- [THE PROBLEM]: Every line holding the string "Fact" should be copied from the listing.

>>>>

/-- **KERNEL: `P = (22, 67)` is not divisible by `13` in `T₀(ℚ_911)`** — the chain certifies `70 • P̄ ≠ O` in `T̃₀(𝔽_911)`,
`13·70 = #T̃₀(𝔽_911)`, and `localNondivisible_of_chainB`. This is the ★ of CLOSING-DATA-v18 §2b for `718b1` at `911`, now in
the kernel. [cite: SilvermanAEC2009, III.2.3, VII.2 Prop. 2.1, VII.3 Prop. 3.1] -/
theorem minTwist7_localNondivisible_911 :
    haveI : Fact (Nat.Prime 911) := ⟨by norm_num⟩;
    ∀ Q : (((⟨1, 1, 0, -221, -307⟩ : WeierstrassCurve ℤ).map (Int.castRingHom ℚ)).baseChange ℚ_[911]).toAffine.Point,
      13 • Q ≠ WeierstrassCurve.Affine.Point.map (W' := ((⟨1, 1, 0, -221, -307⟩ : WeierstrassCurve ℤ).map (Int.castRingHom ℚ)).toAffine)
        (S := ℚ) (Algebra.ofId ℚ ℚ_[911]) (.some ((22 : ℤ) : ℚ) ((67 : ℤ) : ℚ) minTwist7_nonsingular_P) := by
  haveI : Fact (Nat.Prime 911) := ⟨by norm_num⟩
  have hq : ¬ ((911 : ℕ) : ℤ) ∣ (⟨1, 1, 0, -221, -307⟩ : WeierstrassCurve ℤ).Δ := by decide +kernel
  have hXY : (⟨1, 1, 0, -221, -307⟩ : WeierstrassCurve ℤ).toAffine.Equation (22) (67) :=
    (Affine.equation_iff _ _).mpr (by norm_num)
  have hpk : 13 * 70 = Nat.card (((⟨1, 1, 0, -221, -307⟩ : WeierstrassCurve ℤ).map (Int.castRingHom (ZMod 911))).toAffine.Point) := by
    rw [minTwist7_card_911]
  exact localNondivisible_of_chainB (⟨1, 1, 0, -221, -307⟩ : WeierstrassCurve ℤ) 911 hq hXY minTwist7_nonsingular_P hpk
    chain911_mult (by convert chain911_ok)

<<<<

- [REPLY TO THE TASK]:
    haveI : Fact (Nat.Prime 911) := ⟨by norm_num⟩;
  haveI : Fact (Nat.Prime 911) := ⟨by norm_num⟩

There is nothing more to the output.